Несмотря на то, что государственные органы привлекают поставщиков нелицензионного ПО к административной ответственности, уровень пиратства в Республике Беларусь по-прежнему остается на высоком уровне. Согласно результатам проведенных исследований, 85% софта, установленного на компьютерах белорусских предприятий, является нелегальным. В соседних странах уровень пиратства существенно ниже: в России он составляет 64%, в Латвии – 49%, в Литве – 51%, в Польше – 48%, в Эстонии – 42%. 

В Беларуси к юридической ответственности привлекаются не только лица, распространяющие контрафактное ПО, но и пользователи, устанавливающие пиратский софт на личные и рабочие компьютеры. Так, решением суда Кобринского района Брестской области за незаконное использование объектов авторского права к административной ответственности был привлечен системный администратор СООО «ПП Полесье». Сотрудник установил на рабочих компьютерах и в период с 1 декабря 2015 года по 13 июня 2016 года использовал нелицензионное программное обеспечение.

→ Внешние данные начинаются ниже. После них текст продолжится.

import Summits.ValiantsHypothesis.ValiantsHypothesis.Theorems.BarrierLeverAnchoredDoorHitsLowerPairsGraphPairs

/-!
# Support item `AnchoredDoorHitsLowerPairs` (stmt-ValiantsHypothesis-22510), line `anchored-peeling`:
# THIN VERTEX STEP, part 5 — the SDR form (no simplicial-complex hypothesis) and the TOTAL-NONSINGULARITY induction skeleton

Helper file (`--supports stmt-ValiantsHypothesis-22510`; cell valiant-natproofs, rung V4, 𝒟-side door (c); registered line
`Cruxes/AnchoredDoorHitsLowerPairs/Lines/anchored_peeling.lean` v5; prover seat val-np-p2 gen 11). Definition-free. Closes NO item.

CONTEXT (seat memo HOME/val-np-p2/g11/TU1-valnp2-g11.md, evidence #43 on 22510). The census suggests **conjecture TU1**: the layout matrix of
𝔄₁ on ALL nonempty faces is TOTALLY NONSINGULAR — 𝔄₁ hits every equal-size pair `(R, C)` of face families with `∅ ∈ R ⟺ ∅ ∈ C`, lower set
or not (all minors at supports ≤ (3,3); 409 526 minors at (4,4) incl. all of size ≤ 3 and ≥ 13; 88 962 at (5,5); 0 singular). TU1 ⟹ U1 ⟹
`stub_vertexStep`. This file supplies the two kernel pieces of a TU1 induction that do not depend on the conjecture:

* `symbolicDet_ne_zero_of_thin_sdr` — **the thin vertex step in SDR form** (every `s ≥ 1`, every `h`, ARBITRARY injective row and column
  families with matched emptiness): if the link rows through `a` can be assigned DISTINCT columns `w (τ i)` with DISTINCT representatives
  `c i ∈ w (τ i)` (a system of distinct representatives — no «upper», no «{c} is a column», no lower sets), and the deletion rows are
  nonsingular against every equal-size sub-family of the columns with matched emptiness, then `symbolicDet s h r u w ≠ 0`
  (part 3's aligned design theorem + a column permutation);
* `symbolicDet_one_ne_zero_of_totalStep` — **the induction skeleton**: if the TU1-shaped vertex step holds at every vertex of every
  configuration (hypothesis `H`, the total analogue of `Stmt.stub_vertexStep`), then 𝔄₁ hits every equal-size pair with matched emptiness,
  at every `h` (strong induction on `r`; base `r ≤ 1` = `stub_base`).
So a proof of `H` at the THICK vertices (those without an SDR; e.g. `(K_5, 2^{[4]})`) would give TU1, hence the item.

WHAT THIS IS NOT: TU1 is a CONJECTURE (census evidence only); nothing here proves it, nothing on items 22510 / 19717 themselves, on crux
stmt-ValiantsHypothesis-14610, or on `VP` versus `VNP`.
-/

set_option linter.dupNamespace false

namespace Summit.ValiantsHypothesis.ValiantsHypothesis.Theorems.BarrierLever.AnchoredPeeling

open Finset MvPolynomial
open Summit.ValiantsHypothesis.ValiantsHypothesis.Theorems.BarrierLever.BrickCalculus (pexpo)

noncomputable section

namespace ThinStep

variable {h : ℕ}

/-! ## 1. The deletion block from a matched-emptiness hypothesis -/

/-- The deletion block is nonsingular as soon as the TU1-shaped deletion hypothesis holds and the block has matched emptiness. -/
theorem det_deletionBlock_ne_zero_of_hyp' {s r : ℕ} {u w : Fin r → Finset (Fin h)} (hu : Function.Injective u)
    (hw : Function.Injective w) (a : Fin h)
    (hmatch : (∃ i, a ∉ u i ∧ u i = ∅) ↔ (∃ j, a ∉ u j ∧ w j = ∅))
    (hdel : ∀ (r₀ : ℕ) (u₀ w₀ : Fin r₀ → Finset (Fin h)), Function.Injective u₀ → Function.Injective w₀ →
      Set.range u₀ = {S | S ∈ Set.range u ∧ a ∉ S} → Set.range w₀ ⊆ Set.range w →
      ((∅ : Finset (Fin h)) ∈ Set.range u₀ ↔ (∅ : Finset (Fin h)) ∈ Set.range w₀) →
      symbolicDet s h r₀ u₀ w₀ ≠ 0) :
    (Matrix.of fun i j : {i : Fin r // a ∉ u i} => coeff (pexpo (u i.1) (w j.1)) (symbolicWitness s h)).det ≠ 0 := by
  classical
  set e := Fintype.equivFin {i : Fin r // a ∉ u i} with he
  have hrange_u : Set.range (fun k => u (e.symm k).1) = {S | S ∈ Set.range u ∧ a ∉ S} := by
    ext S
    constructor
    · rintro ⟨k, rfl⟩
      exact ⟨⟨(e.symm k).1, rfl⟩, (e.symm k).2⟩
    · rintro ⟨⟨i, rfl⟩, hi⟩
      exact ⟨e ⟨i, hi⟩, by simp only [Equiv.symm_apply_apply]⟩
  have hrange_w : Set.range (fun k => w (e.symm k).1) = {T | ∃ j, a ∉ u j ∧ w j = T} := by
    ext T
    constructor
    · rintro ⟨k, rfl⟩
      exact ⟨(e.symm k).1, (e.symm k).2, rfl⟩
    · rintro ⟨j, hj, rfl⟩
      exact ⟨e ⟨j, hj⟩, by simp only [Equiv.symm_apply_apply]⟩
  have key := hdel (Fintype.card {i : Fin r // a ∉ u i}) (fun k => u (e.symm k).1) (fun k => w (e.symm k).1)
    (hu.comp (Subtype.val_injective.comp e.symm.injective)) (hw.comp (Subtype.val_injective.comp e.symm.injective))
    hrange_u ?_ ?_
  · have hsub : symbolicDet s h _ (fun k => u (e.symm k).1) (fun k => w (e.symm k).1) =
        ((Matrix.of fun i j : {i : Fin r // a ∉ u i} =>
          coeff (pexpo (u i.1) (w j.1)) (symbolicWitness s h)).submatrix e.symm e.symm).det := rfl
    rwa [hsub, Matrix.det_submatrix_equiv_self] at key
  · rw [hrange_w]
    rintro T ⟨j, -, rfl⟩
    exact ⟨j, rfl⟩
  · rw [hrange_u, hrange_w]
    constructor
    · rintro ⟨⟨i, hi⟩, hia⟩
      obtain ⟨j, hj, hjw⟩ := hmatch.mp ⟨i, by rw [hi]; exact Finset.notMem_empty a, hi⟩
      exact ⟨j, hj, hjw⟩
    · rintro ⟨j, hj, hjw⟩
      obtain ⟨i, hi, hiu⟩ := hmatch.mpr ⟨j, hj, hjw⟩
      exact ⟨⟨i, hiu⟩, Finset.notMem_empty a⟩

/-! ## 2. The thin vertex step in SDR form -/

/-- **The thin vertex step, SDR form** (see the module docstring). The SDR is given by `τ` (the column serving each link row) and `c`
(its representative); their values on non-link rows are irrelevant. -/
theorem symbolicDet_ne_zero_of_thin_sdr (s h r : ℕ) (hs : 1 ≤ s) (u w : Fin r → Finset (Fin h))
    (hu : Function.Injective u) (hw : Function.Injective w)
    (hmatch : (∅ : Finset (Fin h)) ∈ Set.range u ↔ (∅ : Finset (Fin h)) ∈ Set.range w) (a : Fin h)
    (τ : Fin r → Fin r) (c : Fin r → Fin h) (hcτ : ∀ i, a ∈ u i → c i ∈ w (τ i))
    (hτinj : ∀ i i', a ∈ u i → a ∈ u i' → τ i = τ i' → i = i')
    (hcinj : ∀ i i', a ∈ u i → a ∈ u i' → c i = c i' → i = i')
    (hdel : ∀ (r₀ : ℕ) (u₀ w₀ : Fin r₀ → Finset (Fin h)), Function.Injective u₀ → Function.Injective w₀ →
      Set.range u₀ = {S | S ∈ Set.range u ∧ a ∉ S} → Set.range w₀ ⊆ Set.range w →
      ((∅ : Finset (Fin h)) ∈ Set.range u₀ ↔ (∅ : Finset (Fin h)) ∈ Set.range w₀) →
      symbolicDet s h r₀ u₀ w₀ ≠ 0) :
    symbolicDet s h r u w ≠ 0 := by
  classical
  -- the column permutation aligning link row `i` with column `τ i`
  let q : Fin r → Prop := fun j => ∃ i, a ∈ u i ∧ τ i = j
  let β₀ : {i : Fin r // a ∈ u i} → {j : Fin r // q j} := fun i => ⟨τ i.1, i.1, i.2, rfl⟩
  have hβ₀ : Function.Bijective β₀ := by
    refine ⟨fun i i' hii' => Subtype.ext (hτinj _ _ i.2 i'.2 (congrArg Subtype.val hii')), fun j => ?_⟩
    obtain ⟨i, hi, hij⟩ := j.2
    exact ⟨⟨i, hi⟩, Subtype.ext hij⟩
  set β : {i : Fin r // a ∈ u i} ≃ {j : Fin r // q j} := Equiv.ofBijective β₀ hβ₀ with hβ
  set π : Equiv.Perm (Fin r) := β.extendSubtype with hπ
  have hπlink : ∀ i, a ∈ u i → π i = τ i := fun i hi => by
    rw [hπ, β.extendSubtype_apply_of_mem i hi, hβ, Equiv.ofBijective_apply]
  have hπnot : ∀ i, a ∉ u i → ¬ q (π i) := fun i hi => β.extendSubtype_not_mem i hi
  apply symbolicDet_ne_zero_of_perm s h r u w π
  -- the design on `(u, w ∘ π)`
  set w' : Fin r → Finset (Fin h) := w ∘ π with hw'
  have hw'i : Function.Injective w' := hw.comp π.injective
  have hw'val : ∀ i, w' i = w (π i) := fun i => rfl
  let Sx : Fin h → Finset (Fin h) := fun d =>
    if hd : ∃ i, a ∈ u i ∧ c i = d then (u (Classical.choose hd)).erase a else ∅
  let τ' : Fin h → Finset (Fin h) := fun d =>
    if hd : ∃ i, a ∈ u i ∧ c i = d then w' (Classical.choose hd) else ∅
  set D : Finset (Fin h) := (Finset.univ.filter (fun i => a ∈ u i)).image c with hDdef
  have hSx : ∀ i, a ∈ u i → Sx (c i) = (u i).erase a := by
    intro i hi
    have hd : ∃ i', a ∈ u i' ∧ c i' = c i := ⟨i, hi, rfl⟩
    simp only [Sx, dif_pos hd]
    rw [hcinj _ _ (Classical.choose_spec hd).1 hi (Classical.choose_spec hd).2]
  have hτ' : ∀ i, a ∈ u i → τ' (c i) = w' i := by
    intro i hi
    have hd : ∃ i', a ∈ u i' ∧ c i' = c i := ⟨i, hi, rfl⟩
    simp only [τ', dif_pos hd]
    rw [hcinj _ _ (Classical.choose_spec hd).1 hi (Classical.choose_spec hd).2]
  have hDmem : ∀ d ∈ D, ∃ i, a ∈ u i ∧ c i = d := by
    intro d hd
    obtain ⟨i, hi, rfl⟩ := Finset.mem_image.mp hd
    exact ⟨i, (Finset.mem_filter.mp hi).2, rfl⟩
  refine symbolicDet_ne_zero_of_thinDesign s h r hs u w' hw'i a D Sx τ' ?_ ?_ ?_ ?_ ?_
  · intro d hd
    obtain ⟨i, hi, rfl⟩ := hDmem d hd
    rw [hSx i hi]; exact Finset.notMem_erase a _
  · intro d hd
    obtain ⟨i, hi, rfl⟩ := hDmem d hd
    rw [hτ' i hi, hw'val, hπlink i hi]; exact hcτ i hi
  · intro d hd d' hd' heq
    obtain ⟨i, hi, rfl⟩ := hDmem d hd
    obtain ⟨i', hi', rfl⟩ := hDmem d' hd'
    rw [hSx i hi, hSx i' hi'] at heq
    have : u i = u i' := by rw [← Finset.insert_erase hi, ← Finset.insert_erase hi', heq]
    rw [hu this]
  · intro i hi
    exact ⟨c i, Finset.mem_image.mpr ⟨i, Finset.mem_filter.mpr ⟨Finset.mem_univ _, hi⟩, rfl⟩, hSx i hi, hτ' i hi⟩
  · -- the deletion block of `(u, w')`
    refine det_deletionBlock_ne_zero_of_hyp' hu hw'i a ?_ ?_
    · -- matched emptiness of the block
      constructor
      · rintro ⟨i, -, hi⟩
        obtain ⟨j, hj⟩ := hmatch.mp ⟨i, hi⟩
        have hqj : ¬ q j := by
          rintro ⟨i', hi', hτi'⟩
          have := hcτ i' hi'
          rw [hτi', hj] at this
          exact Finset.notMem_empty _ this
        refine ⟨π.symm j, fun hmem => hqj ?_, by rw [hw'val, Equiv.apply_symm_apply, hj]⟩
        have := hπlink (π.symm j) hmem
        rw [Equiv.apply_symm_apply] at this
        exact ⟨π.symm j, hmem, this.symm⟩
      · rintro ⟨j, -, hj⟩
        obtain ⟨i, hi⟩ := hmatch.mpr ⟨π j, hj⟩
        exact ⟨i, by rw [hi]; exact Finset.notMem_empty a, hi⟩
    · intro r₀ u₀ w₀ hu₀ hw₀ hru₀ hrw₀ hm₀
      refine hdel r₀ u₀ w₀ hu₀ hw₀ hru₀ (hrw₀.trans ?_) hm₀
      rintro T ⟨j, rfl⟩
      exact ⟨π j, rfl⟩

/-! ## 3. The total-nonsingularity induction skeleton -/

/-- Base case: `r ≤ 1`, all rows empty, matched emptiness ⇒ the (at most `1 × 1`) minor is `1`. -/
theorem symbolicDet_ne_zero_base {s r : ℕ} {u w : Fin r → Finset (Fin h)} (hu : Function.Injective u)
    (hw : Function.Injective w) (hmatch : (∅ : Finset (Fin h)) ∈ Set.range u ↔ (∅ : Finset (Fin h)) ∈ Set.range w)
    (hex : ∀ (i : Fin r) (a : Fin h), a ∉ u i) : symbolicDet s h r u w ≠ 0 := by
  have hr := le_one_of_no_vertex hu hex
  have hue : ∀ i, u i = ∅ := fun i => Finset.eq_empty_iff_forall_notMem.mpr (hex i)
  have hwe : ∀ j, w j = ∅ := by
    intro j
    have hr1 : r = 1 := le_antisymm hr (Fin.pos j)
    obtain ⟨j', hj'⟩ := hmatch.mp ⟨j, hue j⟩
    have : j' = j := by subst hr1; exact Subsingleton.elim _ _
    rw [← this, hj']
  refine stub_base s h r u w hu hw ?_ ?_ hr
  · intro S T hTS ⟨i, hi⟩
    rw [hue i] at hi; rw [← hi] at hTS
    exact ⟨i, by rw [hue i]; exact (Finset.subset_empty.mp hTS).symm⟩
  · intro S T hTS ⟨j, hj⟩
    rw [hwe j] at hj; rw [← hj] at hTS
    exact ⟨j, by rw [hwe j]; exact (Finset.subset_empty.mp hTS).symm⟩

/-- **The total-nonsingularity induction skeleton.** If the TU1-shaped vertex step `H` holds at every vertex of every configuration,
then 𝔄₁ has nonzero symbolic minor on EVERY injective equal-size pair with matched emptiness, at every `h`. -/
theorem symbolicDet_one_ne_zero_of_totalStep
    (H : ∀ (h r : ℕ) (u w : Fin r → Finset (Fin h)), Function.Injective u → Function.Injective w →
      ((∅ : Finset (Fin h)) ∈ Set.range u ↔ (∅ : Finset (Fin h)) ∈ Set.range w) →
      ∀ (a : Fin h), (∃ i, a ∈ u i) →
        (∀ (r₀ : ℕ) (u₀ w₀ : Fin r₀ → Finset (Fin h)), Function.Injective u₀ → Function.Injective w₀ →
            Set.range u₀ = {S | S ∈ Set.range u ∧ a ∉ S} → Set.range w₀ ⊆ Set.range w →
            ((∅ : Finset (Fin h)) ∈ Set.range u₀ ↔ (∅ : Finset (Fin h)) ∈ Set.range w₀) →
            symbolicDet 1 h r₀ u₀ w₀ ≠ 0) →
        symbolicDet 1 h r u w ≠ 0) (h : ℕ) :
    ∀ (r : ℕ) (u w : Fin r → Finset (Fin h)), Function.Injective u → Function.Injective w →
      ((∅ : Finset (Fin h)) ∈ Set.range u ↔ (∅ : Finset (Fin h)) ∈ Set.range w) → symbolicDet 1 h r u w ≠ 0 := by
  intro r
  induction r using Nat.strong_induction_on with
  | _ r ih =>
    intro u w hu hw hmatch
    by_cases hex : ∃ (i : Fin r) (a : Fin h), a ∈ u i
    · obtain ⟨i, a, hia⟩ := hex
      refine H h r u w hu hw hmatch a ⟨i, hia⟩ ?_
      intro r₀ u₀ w₀ hu₀ hw₀ hru₀ _ hm₀
      exact ih r₀ (lt_of_deletion_range hu hu₀ hia hru₀) u₀ w₀ hu₀ hw₀ hm₀
    · push Not at hex
      exact symbolicDet_ne_zero_base hu hw hmatch hex

end ThinStep

end

end Summit.ValiantsHypothesis.ValiantsHypothesis.Theorems.BarrierLever.AnchoredPeeling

Системный администратор полностью признал свою вину и был оштрафован на 30 базовых величин (630 рублей). 

АКИТ напоминает, что использование нелицензионного софта повышает уязвимость корпоративных данных. В Беларуси жертвами киберпреступлений часто становятся финансовые организации. В прошлом году были установлены факты целевых атак на банки и банкоматы. Большинство киберугроз связано с использованием деструктивных программ для списания средств с банковских счетов. Чтобы противостоять пиратству, АКИТ и корпорация Microsoft рекомендуют предприятиям проводить семинары по основам корпоративной безопасности и использовать специальное ПО для защиты данных и снижения риска киберугроз.

----------